Рокот поспешно спрыгнул — мягко спружинила трава, в воздух взметнулась жёлтая пыльца крокусов, и сразу слегка повело голову. Но не из-за цветочков же Стел откинулся? Из голенища сапога Рокот достал кинжал и поднёс плашмя к губам мага — помутнело. Дышит, едва заметно, но дышит. Сжал его холодное запястье — пульс бьётся, сердце не остановилось. Крови нет. Следов борьбы нет. Инея белой лихорадки тоже нет.

Но это магия.

Язык стягивал её терпкий вкус, похожий на незрелую ягоду тёрна.

«Проклятье. Щенок, во что же ты влез?!» — Рокот разжал пальцы, и рука Стела рухнула на землю будто набитая песком тряпичная кукла.

Рокот был странным магом. Он не понимал, как колдует — он просто колдовал.

Глотнув воды какого-то там Истока, перед которым так дрожал пленный степняк, Рокот вдруг увидел тепло: солнечными лучами, бликами, переливами; ощутил дыхание каждой наземной твари. Пожалуй, он никогда не забудет того блаженства. Счастья сопричастности. Когда стоял по колено в потоке жизни, и был его законной частью. Любимой, желанной, необходимой, но всего лишь частью. Он не хотел менять мир. И мир отвечал ему взаимностью, принимая и не пытаясь сломать.

К утру того дня Рокот вновь ослеп. Но теперь, стоило ему сосредоточиться, как откуда-то из глубины приходило знание: где и как протекает тепло. Усилием воли он легко изменял направление и силу потока. Или вовсе его останавливал. И тогда человек умирал.

Но больше никогда Рокот не чувствовал себя законной частью мира и не видел тепла.

Прикрыв глаза, он сосредоточился на Стеле — и вздрогнул. Ни живой, ни мёртвый — Стел лежал будто сломанный: его внутренний круг разорвался и тепло, подобно слюне, свисающей из угла рта, вяло вытекало наружу. Сердце билось. Тело дышало. Но в нём больше не было души.

«Стел, — мысленно позвал Рокот. — Стел Вирт!»

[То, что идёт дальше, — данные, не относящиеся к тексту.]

import Mathlib
import Summits.ValiantsHypothesis.ValiantsHypothesis.Theorems.RigidityForcesSymmetryRankRigidMinimalReprLaplaceResidualCaseTwoKernel
import Summits.ValiantsHypothesis.ValiantsHypothesis.Theorems.RigidityForcesSymmetryRankRigidMinimalReprLaplaceResidualReduction
import Summits.ValiantsHypothesis.ValiantsHypothesis.Theorems.RigidityForcesSymmetryRankRigidMinimalReprLaplaceResidualTools
import Summits.ValiantsHypothesis.ValiantsHypothesis.Theorems.RigidityForcesSymmetryRankRigidMinimalReprLaplaceFiveCoreCertified

/-!
# `LaplaceOptimalFive`, the residual configurations: CASE 2 (the slice vector at slot `0` is a letter indicator)
# (crux `RankRigidMinimalRepr`, stmt-ValiantsHypothesis-18034; frontier rung `LaplaceOptimalFive`, stmt-24813)

Complement of the CASE-1 files of val-lit-p8 g11 (`…LaplaceResidualCase1.lean`: `triangle_case1`, `outside_case1`;
`…LaplaceResidualCase1Leaf.lean`: `outside_leaf_case1`), which refute the residual sorted labelled configurations
`(0; 01,02,12)`, `(0; 01,02,34)`, `(0; 01,12,34)` of `laplace_five_three_slices_residual` whenever the slice vector `α 0` at
slot `0` admits an orthogonal covector with ALL coordinates non-zero (i.e. `α 0` is `0` or has at least two non-zero letters,
`exists_fullSupport_orthogonal`, val-port-2 p616517).  THIS FILE does the remaining case — `α 0` is a LETTER INDICATOR
`κ·e_a` (exactly one non-zero coordinate) — for the same three configurations: `triangle_case2`, `outside_case2`,
`outside_leaf_case2`.  Together each pair `(…_case1, …_case2)` refutes its configuration outright (the split is on `α 0` alone;
no slot symmetry is needed).

Dual witness (CASE 2 of the blueprint, evidence note NOTE-p8g11-24813 §v3, made unconditional by this seat's kernel lemmas):
`φ₀ := 𝟙 − e_a` (orthogonal to `κ·e_a`, `indicator_orthogonal`); `φ₁ ∈ V₁ = {⊥ α 1, ⊥ μ₁(φ₀)}` chosen by
`caseTwo_exists_phi1` (p617182) so that the kernel of `φ₂ ↦ F(φ₀,φ₁,φ₂)` is at most a line; `φ₂` by val-port-2's REDUCTION
`exists_orthogonal_not_proportional` (p6168xx, `…LaplaceResidualReduction.lean`): inside `V₂ = {⊥ α 2, ⊥ μ₂}` some `φ₂` has
two-slot form `M = F(φ₀,φ₁,φ₂) ∉ ℂ·N`; `φ₃, φ₄` by LEMMA C (`bilinear_proportional`, p614067) with `φ₃ᵀ N φ₄ = 0 ≠ φ₃ᵀ M φ₄ =
per(φ)` (`permanent_two_slot`); `LaplaceFiveSlices.refute_of_kills` (p609790) concludes.  The kill bookkeeping (cuts, charged
slots, constraint vectors `μ₁, μ₂, N`) is VERBATIM that of the corresponding CASE-1 theorem.  No definitions.
Seat val-lit-p3 g14 (second hand under val-port-2's cut; val-lit desk RULINGS #260 (c) / #263 (c)).

HONEST FRAMING: exact partial results toward the frontier rung `LaplaceOptimalFive` (stmt-24813), which stays OPEN (the fourth
configuration `(0; 02,12,34)` and the assembly of `hres` remain); nothing here bears on `VP ≠ VNP`, which is NOT proved.
-/

set_option autoImplicit false

-- the mandated summit-side namespace repeats a component by design (single-problem summit)
set_option linter.dupNamespace false

namespace Summit.ValiantsHypothesis.ValiantsHypothesis.Theorems.RigidityForcesSymmetryRankRigidMinimalRepr

namespace LaplaceResidual

open Finset

/-- **The triangle configuration `(0; 01, 02, 12)`, CASE 2.**  Slices `α_k(v_k) W_k(v)` on slots `0,1,2` and pair terms on
the cuts `{0,1}, {0,2}, {1,2}` never sum to the `5 × 5` permutation pattern, provided the slice vector at slot `0` is a
letter indicator (exactly one non-zero coordinate). [folklore] -/
theorem triangle_case2 (α : Fin 3 → Fin 5 → ℂ) (W : Fin 3 → (Fin 5 → Fin 5) → ℂ)
    (hW : ∀ k, ∀ v v' : Fin 5 → Fin 5, (∀ j, j ≠ (![0, 1, 2] : Fin 3 → Fin 5) k → v j = v' j) → W k v = W k v')
    (u w : Fin 3 → (Fin 5 → Fin 5) → ℂ)
    (hu : ∀ t, ∀ v v' : Fin 5 → Fin 5, v ((![0, 0, 1] : Fin 3 → Fin 5) t) = v' ((![0, 0, 1] : Fin 3 → Fin 5) t) →
      v ((![1, 2, 2] : Fin 3 → Fin 5) t) = v' ((![1, 2, 2] : Fin 3 → Fin 5) t) → u t v = u t v')
    (hw : ∀ t, ∀ v v' : Fin 5 → Fin 5, (∀ j, j ≠ (![0, 0, 1] : Fin 3 → Fin 5) t →
      j ≠ (![1, 2, 2] : Fin 3 → Fin 5) t → v j = v' j) → w t v = w t v')
    (hind : ∃ a : Fin 5, α 0 a ≠ 0 ∧ ∀ c, c ≠ a → α 0 c = 0) :
    ¬ ∀ v : Fin 5 → Fin 5, (if Function.Injective v then (1 : ℂ) else 0) =
      (∑ k, α k (v ((![0, 1, 2] : Fin 3 → Fin 5) k)) * W k v) + ∑ t, u t v * w t v := by
  classical
  obtain ⟨a, -, hαoff⟩ := hind
  -- STEP 0′: the indicator complement
  let φ₀ : Fin 5 → ℂ := fun x => if x = a then (0 : ℂ) else 1
  have hφ₀α : ∑ c, φ₀ c * α 0 c = 0 := indicator_orthogonal a (α 0) hαoff
  -- the constraint vectors contracted with `φ₀`
  let c0 : Fin 5 := 0
  let μ₁ : Fin 5 → ℂ := fun y => ∑ a, φ₀ a * u 0 (Function.update (Function.update (fun _ => c0) 0 a) 1 y)
  let μ₂ : Fin 5 → ℂ := fun y => ∑ a, φ₀ a * u 1 (Function.update (Function.update (fun _ => c0) 0 a) 2 y)
  let N : Fin 5 → Fin 5 → ℂ := fun y z =>
    ∑ x, φ₀ x * w 2 (Function.update (Function.update (Function.update (fun _ => c0) 0 x) 3 y) 4 z)
  -- φ₁ ∈ V₁ with the kernel-line property (CASE-2 kernel analysis)
  obtain ⟨φ₁, wv, hφ₁β, hφ₁μ, hline⟩ := caseTwo_exists_phi1 a (α 1) μ₁
  -- φ₂ ∈ V₂ with two-slot form not proportional to `N` (REDUCTION)
  obtain ⟨φ₂, hφ₂γ, hφ₂μ, hnot⟩ := exists_orthogonal_not_proportional φ₀ φ₁ wv hline (α 2) μ₂ N
  -- the fibre-sum matrix of the chosen covectors
  let M : Fin 5 → Fin 5 → ℂ := fun x y =>
    ∑ σ : Equiv.Perm (Fin 5), if σ 3 = x ∧ σ 4 = y then φ₀ (σ 0) * φ₁ (σ 1) * φ₂ (σ 2) else 0
  -- LEMMA C: covectors for the last two slots
  obtain ⟨φ₃, φ₄, hN0, hM0⟩ : ∃ φ₃ φ₄ : Fin 5 → ℂ, (∑ i, ∑ j, φ₃ i * N i j * φ₄ j) = 0 ∧
      (∑ i, ∑ j, φ₃ i * M i j * φ₄ j) ≠ 0 := by
    by_contra h
    push Not at h
    exact hnot (bilinear_proportional M N h)
  -- the witness
  let φ : Fin 5 → Fin 5 → ℂ := ![φ₀, φ₁, φ₂, φ₃, φ₄]
  have hφ0 : φ 0 = φ₀ := rfl
  have hφ1 : φ 1 = φ₁ := rfl
  have hφ2 : φ 2 = φ₂ := rfl
  have hφ3 : φ 3 = φ₃ := rfl
  have hφ4 : φ 4 = φ₄ := rfl
  have hper : (Matrix.of fun c s => φ s c).permanent ≠ 0 := by
    rw [permanent_two_slot φ, hφ0, hφ1, hφ2, hφ3, hφ4]
    exact hM0
  refine LaplaceFiveSlices.refute_of_kills ![0, 1, 2] α W hW ![0, 0, 1] ![1, 2, 2] (by decide) u w hu hw
    ![false, false, true] ![1, 2, 4] ![0, 0, 0] ![0, 0, 0] ![0, 0, 3] ?_ ?_ φ hper ?_ ?_ ?_
  · intro t ht; fin_cases t
    · right; exact ⟨rfl, rfl⟩
    · right; exact ⟨rfl, rfl⟩
    · exact absurd ht (by decide)
  · intro t ht; fin_cases t
    · exact absurd ht (by decide)
    · exact absurd ht (by decide)
    · decide
  · intro k; fin_cases k
    · exact hφ₀α
    · exact hφ₁β
    · exact hφ₂γ
  · intro t ht; fin_cases t
    · -- cut {0,1}, charged at slot 1
      show ∑ y, φ 1 y * ∑ a, φ 0 a * u 0 (Function.update (Function.update (fun _ => (0 : Fin 5)) 0 a) 1 y) = 0
      rw [hφ0, hφ1]; exact hφ₁μ
    · show ∑ y, φ 2 y * ∑ a, φ 0 a * u 1 (Function.update (Function.update (fun _ => (0 : Fin 5)) 0 a) 2 y) = 0
      rw [hφ0, hφ2]; exact hφ₂μ
    · exact absurd ht (by decide)
  · intro t ht; fin_cases t
    · exact absurd ht (by decide)
    · exact absurd ht (by decide)
    · show ∑ z, φ 4 z * ∑ xy : Fin 5 × Fin 5, φ 0 xy.1 * φ 3 xy.2 *
          w 2 (Function.update (Function.update (Function.update (fun _ => (0 : Fin 5)) 0 xy.1) 3 xy.2) 4 z) = 0
      rw [hφ0, hφ3, hφ4, ← hN0]
      simp only [N, Fintype.sum_prod_type, Fin.sum_univ_five]
      ring

/-- **The «two inside + outside» configuration `(0; 01, 02, 34)`, CASE 2** (slice vector at slot `0` a letter indicator;
the cut `{3,4}` is killed on its 2-slot side by the FIXED bilinear form `u₂`). [folklore] -/
theorem outside_case2 (α : Fin 3 → Fin 5 → ℂ) (W : Fin 3 → (Fin 5 → Fin 5) → ℂ)
    (hW : ∀ k, ∀ v v' : Fin 5 → Fin 5, (∀ j, j ≠ (![0, 1, 2] : Fin 3 → Fin 5) k → v j = v' j) → W k v = W k v')
    (u w : Fin 3 → (Fin 5 → Fin 5) → ℂ)
    (hu : ∀ t, ∀ v v' : Fin 5 → Fin 5, v ((![0, 0, 3] : Fin 3 → Fin 5) t) = v' ((![0, 0, 3] : Fin 3 → Fin 5) t) →
      v ((![1, 2, 4] : Fin 3 → Fin 5) t) = v' ((![1, 2, 4] : Fin 3 → Fin 5) t) → u t v = u t v')
    (hw : ∀ t, ∀ v v' : Fin 5 → Fin 5, (∀ j, j ≠ (![0, 0, 3] : Fin 3 → Fin 5) t →
      j ≠ (![1, 2, 4] : Fin 3 → Fin 5) t → v j = v' j) → w t v = w t v')
    (hind : ∃ a : Fin 5, α 0 a ≠ 0 ∧ ∀ c, c ≠ a → α 0 c = 0) :
    ¬ ∀ v : Fin 5 → Fin 5, (if Function.Injective v then (1 : ℂ) else 0) =
      (∑ k, α k (v ((![0, 1, 2] : Fin 3 → Fin 5) k)) * W k v) + ∑ t, u t v * w t v := by
  classical
  obtain ⟨a, -, hαoff⟩ := hind
  let φ₀ : Fin 5 → ℂ := fun x => if x = a then (0 : ℂ) else 1
  have hφ₀α : ∑ c, φ₀ c * α 0 c = 0 := indicator_orthogonal a (α 0) hαoff
  let c0 : Fin 5 := 0
  let μ₁ : Fin 5 → ℂ := fun y => ∑ a, φ₀ a * u 0 (Function.update (Function.update (fun _ => c0) 0 a) 1 y)
  let μ₂ : Fin 5 → ℂ := fun y => ∑ a, φ₀ a * u 1 (Function.update (Function.update (fun _ => c0) 0 a) 2 y)
  let N : Fin 5 → Fin 5 → ℂ := fun y z => u 2 (Function.update (Function.update (fun _ => c0) 3 y) 4 z)
  obtain ⟨φ₁, wv, hφ₁β, hφ₁μ, hline⟩ := caseTwo_exists_phi1 a (α 1) μ₁
  obtain ⟨φ₂, hφ₂γ, hφ₂μ, hnot⟩ := exists_orthogonal_not_proportional φ₀ φ₁ wv hline (α 2) μ₂ N
  let M : Fin 5 → Fin 5 → ℂ := fun x y =>
    ∑ σ : Equiv.Perm (Fin 5), if σ 3 = x ∧ σ 4 = y then φ₀ (σ 0) * φ₁ (σ 1) * φ₂ (σ 2) else 0
  obtain ⟨φ₃, φ₄, hN0, hM0⟩ : ∃ φ₃ φ₄ : Fin 5 → ℂ, (∑ i, ∑ j, φ₃ i * N i j * φ₄ j) = 0 ∧
      (∑ i, ∑ j, φ₃ i * M i j * φ₄ j) ≠ 0 := by
    by_contra h
    push Not at h
    exact hnot (bilinear_proportional M N h)
  let φ : Fin 5 → Fin 5 → ℂ := ![φ₀, φ₁, φ₂, φ₃, φ₄]
  have hφ0 : φ 0 = φ₀ := rfl
  have hφ1 : φ 1 = φ₁ := rfl
  have hφ2 : φ 2 = φ₂ := rfl
  have hφ3 : φ 3 = φ₃ := rfl
  have hφ4 : φ 4 = φ₄ := rfl
  have hper : (Matrix.of fun c s => φ s c).permanent ≠ 0 := by
    rw [permanent_two_slot φ, hφ0, hφ1, hφ2, hφ3, hφ4]
    exact hM0
  refine LaplaceFiveSlices.refute_of_kills ![0, 1, 2] α W hW ![0, 0, 3] ![1, 2, 4] (by decide) u w hu hw
    ![false, false, false] ![1, 2, 4] ![0, 0, 3] ![0, 0, 0] ![0, 0, 0] ?_ ?_ φ hper ?_ ?_ ?_
  · intro t ht; fin_cases t
    · right; exact ⟨rfl, rfl⟩
    · right; exact ⟨rfl, rfl⟩
    · right; exact ⟨rfl, rfl⟩
  · intro t ht; fin_cases t
    · exact absurd ht (by decide)
    · exact absurd ht (by decide)
    · exact absurd ht (by decide)
  · intro k; fin_cases k
    · exact hφ₀α
    · exact hφ₁β
    · exact hφ₂γ
  · intro t ht; fin_cases t
    · show ∑ y, φ 1 y * ∑ a, φ 0 a * u 0 (Function.update (Function.update (fun _ => (0 : Fin 5)) 0 a) 1 y) = 0
      rw [hφ0, hφ1]; exact hφ₁μ
    · show ∑ y, φ 2 y * ∑ a, φ 0 a * u 1 (Function.update (Function.update (fun _ => (0 : Fin 5)) 0 a) 2 y) = 0
      rw [hφ0, hφ2]; exact hφ₂μ
    · show ∑ y, φ 4 y * ∑ a, φ 3 a * u 2 (Function.update (Function.update (fun _ => (0 : Fin 5)) 3 a) 4 y) = 0
      rw [hφ3, hφ4, ← hN0]
      simp only [N, Fin.sum_univ_five]
      ring
  · intro t ht; fin_cases t
    · exact absurd ht (by decide)
    · exact absurd ht (by decide)
    · exact absurd ht (by decide)

/-- **The «two inside + outside» configuration `(0; 01, 12, 34)` with slot `0` a leaf, CASE 2** (slice vector at slot `0`
a letter indicator; the cut `{1,2}` is charged at slot `2` against `φ₁`). [folklore] -/
theorem outside_leaf_case2 (α : Fin 3 → Fin 5 → ℂ) (W : Fin 3 → (Fin 5 → Fin 5) → ℂ)
    (hW : ∀ k, ∀ v v' : Fin 5 → Fin 5, (∀ j, j ≠ (![0, 1, 2] : Fin 3 → Fin 5) k → v j = v' j) → W k v = W k v')
    (u w : Fin 3 → (Fin 5 → Fin 5) → ℂ)
    (hu : ∀ t, ∀ v v' : Fin 5 → Fin 5, v ((![0, 1, 3] : Fin 3 → Fin 5) t) = v' ((![0, 1, 3] : Fin 3 → Fin 5) t) →
      v ((![1, 2, 4] : Fin 3 → Fin 5) t) = v' ((![1, 2, 4] : Fin 3 → Fin 5) t) → u t v = u t v')
    (hw : ∀ t, ∀ v v' : Fin 5 → Fin 5, (∀ j, j ≠ (![0, 1, 3] : Fin 3 → Fin 5) t →
      j ≠ (![1, 2, 4] : Fin 3 → Fin 5) t → v j = v' j) → w t v = w t v')
    (hind : ∃ a : Fin 5, α 0 a ≠ 0 ∧ ∀ c, c ≠ a → α 0 c = 0) :
    ¬ ∀ v : Fin 5 → Fin 5, (if Function.Injective v then (1 : ℂ) else 0) =
      (∑ k, α k (v ((![0, 1, 2] : Fin 3 → Fin 5) k)) * W k v) + ∑ t, u t v * w t v := by
  classical
  obtain ⟨a, -, hαoff⟩ := hind
  let φ₀ : Fin 5 → ℂ := fun x => if x = a then (0 : ℂ) else 1
  have hφ₀α : ∑ c, φ₀ c * α 0 c = 0 := indicator_orthogonal a (α 0) hαoff
  let c0 : Fin 5 := 0
  let μ₁ : Fin 5 → ℂ := fun y => ∑ a, φ₀ a * u 0 (Function.update (Function.update (fun _ => c0) 0 a) 1 y)
  let N : Fin 5 → Fin 5 → ℂ := fun y z => u 2 (Function.update (Function.update (fun _ => c0) 3 y) 4 z)
  obtain ⟨φ₁, wv, hφ₁β, hφ₁μ, hline⟩ := caseTwo_exists_phi1 a (α 1) μ₁
  let μ₂ : Fin 5 → ℂ := fun y => ∑ a, φ₁ a * u 1 (Function.update (Function.update (fun _ => c0) 1 a) 2 y)
  obtain ⟨φ₂, hφ₂γ, hφ₂μ, hnot⟩ := exists_orthogonal_not_proportional φ₀ φ₁ wv hline (α 2) μ₂ N
  let M : Fin 5 → Fin 5 → ℂ := fun x y =>
    ∑ σ : Equiv.Perm (Fin 5), if σ 3 = x ∧ σ 4 = y then φ₀ (σ 0) * φ₁ (σ 1) * φ₂ (σ 2) else 0
  obtain ⟨φ₃, φ₄, hN0, hM0⟩ : ∃ φ₃ φ₄ : Fin 5 → ℂ, (∑ i, ∑ j, φ₃ i * N i j * φ₄ j) = 0 ∧
      (∑ i, ∑ j, φ₃ i * M i j * φ₄ j) ≠ 0 := by
    by_contra h
    push Not at h
    exact hnot (bilinear_proportional M N h)
  let φ : Fin 5 → Fin 5 → ℂ := ![φ₀, φ₁, φ₂, φ₃, φ₄]
  have hφ0 : φ 0 = φ₀ := rfl
  have hφ1 : φ 1 = φ₁ := rfl
  have hφ2 : φ 2 = φ₂ := rfl
  have hφ3 : φ 3 = φ₃ := rfl
  have hφ4 : φ 4 = φ₄ := rfl
  have hper : (Matrix.of fun c s => φ s c).permanent ≠ 0 := by
    rw [permanent_two_slot φ, hφ0, hφ1, hφ2, hφ3, hφ4]
    exact hM0
  refine LaplaceFiveSlices.refute_of_kills ![0, 1, 2] α W hW ![0, 1, 3] ![1, 2, 4] (by decide) u w hu hw
    ![false, false, false] ![1, 2, 4] ![0, 1, 3] ![0, 0, 0] ![0, 0, 0] ?_ ?_ φ hper ?_ ?_ ?_
  · intro t ht; fin_cases t
    · right; exact ⟨rfl, rfl⟩
    · right; exact ⟨rfl, rfl⟩
    · right; exact ⟨rfl, rfl⟩
  · intro t ht; fin_cases t
    · exact absurd ht (by decide)
    · exact absurd ht (by decide)
    · exact absurd ht (by decide)
  · intro k; fin_cases k
    · exact hφ₀α
    · exact hφ₁β
    · exact hφ₂γ
  · intro t ht; fin_cases t
    · show ∑ y, φ 1 y * ∑ a, φ 0 a * u 0 (Function.update (Function.update (fun _ => (0 : Fin 5)) 0 a) 1 y) = 0
      rw [hφ0, hφ1]; exact hφ₁μ
    · show ∑ y, φ 2 y * ∑ a, φ 1 a * u 1 (Function.update (Function.update (fun _ => (0 : Fin 5)) 1 a) 2 y) = 0
      rw [hφ1, hφ2]; exact hφ₂μ
    · show ∑ y, φ 4 y * ∑ a, φ 3 a * u 2 (Function.update (Function.update (fun _ => (0 : Fin 5)) 3 a) 4 y) = 0
      rw [hφ3, hφ4, ← hN0]
      simp only [N, Fin.sum_univ_five]
      ring
  · intro t ht; fin_cases t
    · exact absurd ht (by decide)
    · exact absurd ht (by decide)
    · exact absurd ht (by decide)

end LaplaceResidual

end Summit.ValiantsHypothesis.ValiantsHypothesis.Theorems.RigidityForcesSymmetryRankRigidMinimalRepr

Гулко отозвались снежные цветы крокусов. На зелёных былинках задрожали капли росы. Ивовый куст обронил скупую слезу. Едва слышно вздохнула земля, зашелестели песчинки. Плеснула волной река.

С того дня Рокот больше никогда не слышал мир. И теперь, это не мир говорил с ним: это откликалось то, что недавно было Стелом Виртом, узнавало своё ещё не забытое имя, тянулось назад, к телу, к жизни — тянулось и не находило дороги. Стел был разлит повсюду, и в то же время его больше не существовало.

Если бы Рокот был настоящим магом! Если бы он прочёл все те умные книги, над которыми корпели такие как Стел...

Всё, что он мог — это усилием воли сжать разорванный контур и вернуть тепло в верное русло. Сразу выровнялось дыхание, порозовела кожа. Если закрыть рот — покажется, будто спит.

Рывком, Рокот поднял его под руки и отволок к реке, на пару мгновений опустил лицом в ледяную воду, откинул на спину и хлёстко ударил по щеке:

— Дыши! — прорычал он и ударил снова. — Очнись!

Рокот пытался дотянуться до обрывков его сознания, но большую их часть сносило мощнейшим потоком, которым в видимом мире была река.

Какое-то время ничего не происходило, и Рокот продолжал исступлённо лупить по красному от пощёчин лицу.

Стел не был ему ни другом, ни сыном — просто человек из отряда, а люди порой умирают, и с этим ничего не поделать. С тех пор как Рокот перерос сентиментальное желание спасать каждого встречного-поперечного, он повидал немало бездарных смертей. Почему же так важно спасти этого безмозглого мальчишку?!